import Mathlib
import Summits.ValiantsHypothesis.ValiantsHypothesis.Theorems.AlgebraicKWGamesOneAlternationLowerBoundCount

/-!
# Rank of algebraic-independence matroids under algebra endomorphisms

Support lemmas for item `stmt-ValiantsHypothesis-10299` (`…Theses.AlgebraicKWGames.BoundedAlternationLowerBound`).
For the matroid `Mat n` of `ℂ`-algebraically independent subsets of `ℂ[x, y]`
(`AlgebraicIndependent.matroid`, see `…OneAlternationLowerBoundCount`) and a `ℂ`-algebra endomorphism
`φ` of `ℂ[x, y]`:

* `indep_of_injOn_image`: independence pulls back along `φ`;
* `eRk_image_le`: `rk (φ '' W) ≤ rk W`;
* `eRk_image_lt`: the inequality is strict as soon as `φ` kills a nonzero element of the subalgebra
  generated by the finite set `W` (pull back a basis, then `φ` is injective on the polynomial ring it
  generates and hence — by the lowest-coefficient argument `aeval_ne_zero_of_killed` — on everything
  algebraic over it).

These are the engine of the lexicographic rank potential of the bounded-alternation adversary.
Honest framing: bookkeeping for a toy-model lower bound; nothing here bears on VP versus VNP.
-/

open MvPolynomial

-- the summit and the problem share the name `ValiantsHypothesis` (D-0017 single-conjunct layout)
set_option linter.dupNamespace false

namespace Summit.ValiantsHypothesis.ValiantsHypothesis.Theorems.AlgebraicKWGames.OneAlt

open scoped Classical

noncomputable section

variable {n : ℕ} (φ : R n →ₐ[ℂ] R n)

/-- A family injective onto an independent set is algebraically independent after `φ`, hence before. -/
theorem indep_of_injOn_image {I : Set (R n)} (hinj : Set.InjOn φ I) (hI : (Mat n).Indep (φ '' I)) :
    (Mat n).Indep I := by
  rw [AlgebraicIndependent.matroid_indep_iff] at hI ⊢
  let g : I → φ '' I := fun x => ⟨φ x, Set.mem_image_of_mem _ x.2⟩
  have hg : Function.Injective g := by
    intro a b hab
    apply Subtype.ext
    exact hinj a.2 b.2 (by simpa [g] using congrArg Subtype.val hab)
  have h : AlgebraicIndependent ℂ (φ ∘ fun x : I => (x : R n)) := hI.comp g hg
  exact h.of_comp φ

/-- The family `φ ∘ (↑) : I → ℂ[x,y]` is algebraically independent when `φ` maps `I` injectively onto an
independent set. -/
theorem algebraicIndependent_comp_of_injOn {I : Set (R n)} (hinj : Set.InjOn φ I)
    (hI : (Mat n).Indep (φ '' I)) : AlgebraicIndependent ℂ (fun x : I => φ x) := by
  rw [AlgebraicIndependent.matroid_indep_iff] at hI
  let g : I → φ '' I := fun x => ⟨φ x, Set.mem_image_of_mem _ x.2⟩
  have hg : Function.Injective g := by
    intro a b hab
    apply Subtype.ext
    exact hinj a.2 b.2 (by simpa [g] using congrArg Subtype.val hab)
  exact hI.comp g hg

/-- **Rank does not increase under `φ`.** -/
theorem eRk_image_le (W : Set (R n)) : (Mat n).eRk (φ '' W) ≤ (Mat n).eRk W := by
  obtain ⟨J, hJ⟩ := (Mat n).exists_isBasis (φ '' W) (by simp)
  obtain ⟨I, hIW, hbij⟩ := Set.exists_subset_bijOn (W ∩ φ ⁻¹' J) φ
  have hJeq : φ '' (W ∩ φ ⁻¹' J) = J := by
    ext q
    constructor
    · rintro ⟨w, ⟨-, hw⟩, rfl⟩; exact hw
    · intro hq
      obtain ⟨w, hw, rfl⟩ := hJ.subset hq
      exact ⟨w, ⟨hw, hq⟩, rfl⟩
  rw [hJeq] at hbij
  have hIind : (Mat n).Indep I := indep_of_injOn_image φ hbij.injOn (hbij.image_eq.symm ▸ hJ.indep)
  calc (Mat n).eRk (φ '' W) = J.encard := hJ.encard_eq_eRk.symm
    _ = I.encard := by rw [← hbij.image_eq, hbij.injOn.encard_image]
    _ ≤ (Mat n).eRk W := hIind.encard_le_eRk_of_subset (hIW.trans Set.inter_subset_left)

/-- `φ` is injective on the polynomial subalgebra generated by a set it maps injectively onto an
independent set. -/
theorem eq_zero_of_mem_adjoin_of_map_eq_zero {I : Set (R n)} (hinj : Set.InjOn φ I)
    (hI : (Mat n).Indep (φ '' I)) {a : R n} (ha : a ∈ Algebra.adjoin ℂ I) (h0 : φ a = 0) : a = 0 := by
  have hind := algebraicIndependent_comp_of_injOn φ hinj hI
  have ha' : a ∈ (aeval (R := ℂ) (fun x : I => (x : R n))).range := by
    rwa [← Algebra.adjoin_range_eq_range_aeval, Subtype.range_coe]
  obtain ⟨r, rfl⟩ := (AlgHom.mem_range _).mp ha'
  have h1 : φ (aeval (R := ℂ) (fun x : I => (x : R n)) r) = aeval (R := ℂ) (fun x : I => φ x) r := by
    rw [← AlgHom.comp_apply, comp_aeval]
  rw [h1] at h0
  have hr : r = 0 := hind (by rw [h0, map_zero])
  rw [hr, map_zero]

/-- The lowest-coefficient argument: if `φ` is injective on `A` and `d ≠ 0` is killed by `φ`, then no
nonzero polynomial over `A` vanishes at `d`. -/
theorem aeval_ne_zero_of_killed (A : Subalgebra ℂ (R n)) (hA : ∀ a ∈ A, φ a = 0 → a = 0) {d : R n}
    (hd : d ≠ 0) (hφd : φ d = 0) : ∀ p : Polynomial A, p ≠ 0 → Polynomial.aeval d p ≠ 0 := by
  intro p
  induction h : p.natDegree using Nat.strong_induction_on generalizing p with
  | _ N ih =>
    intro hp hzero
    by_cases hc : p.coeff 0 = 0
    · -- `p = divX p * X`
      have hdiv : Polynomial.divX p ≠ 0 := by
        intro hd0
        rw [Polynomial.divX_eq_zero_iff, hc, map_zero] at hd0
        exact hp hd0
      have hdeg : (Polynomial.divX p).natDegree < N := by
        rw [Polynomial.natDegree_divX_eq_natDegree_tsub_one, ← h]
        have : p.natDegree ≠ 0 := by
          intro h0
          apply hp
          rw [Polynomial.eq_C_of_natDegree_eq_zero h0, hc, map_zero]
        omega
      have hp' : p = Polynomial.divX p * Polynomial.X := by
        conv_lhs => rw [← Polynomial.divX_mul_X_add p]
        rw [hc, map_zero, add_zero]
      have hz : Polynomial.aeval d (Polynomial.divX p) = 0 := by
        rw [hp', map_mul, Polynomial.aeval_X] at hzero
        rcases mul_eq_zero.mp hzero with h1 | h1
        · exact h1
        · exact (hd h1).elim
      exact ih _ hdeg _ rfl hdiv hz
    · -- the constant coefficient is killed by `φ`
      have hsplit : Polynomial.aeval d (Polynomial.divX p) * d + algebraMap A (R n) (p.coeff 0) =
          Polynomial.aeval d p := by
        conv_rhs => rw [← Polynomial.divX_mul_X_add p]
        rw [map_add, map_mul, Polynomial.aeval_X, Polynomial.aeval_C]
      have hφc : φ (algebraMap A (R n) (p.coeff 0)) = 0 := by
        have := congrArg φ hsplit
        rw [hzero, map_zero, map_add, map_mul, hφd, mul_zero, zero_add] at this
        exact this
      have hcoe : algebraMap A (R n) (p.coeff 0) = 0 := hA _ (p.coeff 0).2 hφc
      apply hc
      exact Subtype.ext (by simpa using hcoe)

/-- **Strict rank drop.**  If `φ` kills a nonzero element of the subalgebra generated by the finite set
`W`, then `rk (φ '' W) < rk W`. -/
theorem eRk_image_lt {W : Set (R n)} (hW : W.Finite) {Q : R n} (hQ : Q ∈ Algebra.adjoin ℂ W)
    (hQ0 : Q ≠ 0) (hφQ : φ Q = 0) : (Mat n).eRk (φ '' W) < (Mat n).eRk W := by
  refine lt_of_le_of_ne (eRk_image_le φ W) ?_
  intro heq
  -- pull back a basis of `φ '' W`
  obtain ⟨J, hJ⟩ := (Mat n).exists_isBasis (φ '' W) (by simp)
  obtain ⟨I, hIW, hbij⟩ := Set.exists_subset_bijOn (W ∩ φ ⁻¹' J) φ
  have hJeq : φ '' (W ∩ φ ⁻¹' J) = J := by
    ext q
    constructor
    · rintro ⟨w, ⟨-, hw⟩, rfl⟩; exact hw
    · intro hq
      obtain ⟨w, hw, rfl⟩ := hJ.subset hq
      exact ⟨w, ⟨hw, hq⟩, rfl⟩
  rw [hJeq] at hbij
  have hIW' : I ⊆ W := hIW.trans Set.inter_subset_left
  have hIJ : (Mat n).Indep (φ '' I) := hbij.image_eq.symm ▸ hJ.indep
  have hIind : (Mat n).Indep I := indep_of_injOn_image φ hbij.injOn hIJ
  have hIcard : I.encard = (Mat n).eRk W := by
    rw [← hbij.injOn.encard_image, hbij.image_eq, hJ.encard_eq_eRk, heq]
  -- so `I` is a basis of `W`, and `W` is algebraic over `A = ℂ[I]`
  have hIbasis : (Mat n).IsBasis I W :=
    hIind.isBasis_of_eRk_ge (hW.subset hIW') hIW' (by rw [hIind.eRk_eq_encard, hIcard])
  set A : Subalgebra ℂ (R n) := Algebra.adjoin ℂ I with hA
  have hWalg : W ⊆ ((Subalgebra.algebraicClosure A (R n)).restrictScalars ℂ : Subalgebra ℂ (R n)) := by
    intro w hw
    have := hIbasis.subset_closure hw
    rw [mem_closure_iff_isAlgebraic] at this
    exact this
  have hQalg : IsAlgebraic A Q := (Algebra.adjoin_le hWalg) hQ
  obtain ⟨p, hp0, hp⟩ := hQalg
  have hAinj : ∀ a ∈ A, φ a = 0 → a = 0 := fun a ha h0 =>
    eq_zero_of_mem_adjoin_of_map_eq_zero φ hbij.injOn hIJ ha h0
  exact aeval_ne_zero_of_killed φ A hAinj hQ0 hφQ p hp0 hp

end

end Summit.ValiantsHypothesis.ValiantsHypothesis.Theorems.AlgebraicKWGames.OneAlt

== THE PROBLEM ==
Scan the records for lines that hold "hzero", and reproduce each one you find.

== OUTPUT OF THE EXERCISE ==
    intro hp hzero
        rw [hp', map_mul, Polynomial.aeval_X] at hzero
        rcases mul_eq_zero.mp hzero with h1 | h1
        rw [hzero, map_zero, map_add, map_mul, hφd, mul_zero, zero_add] at this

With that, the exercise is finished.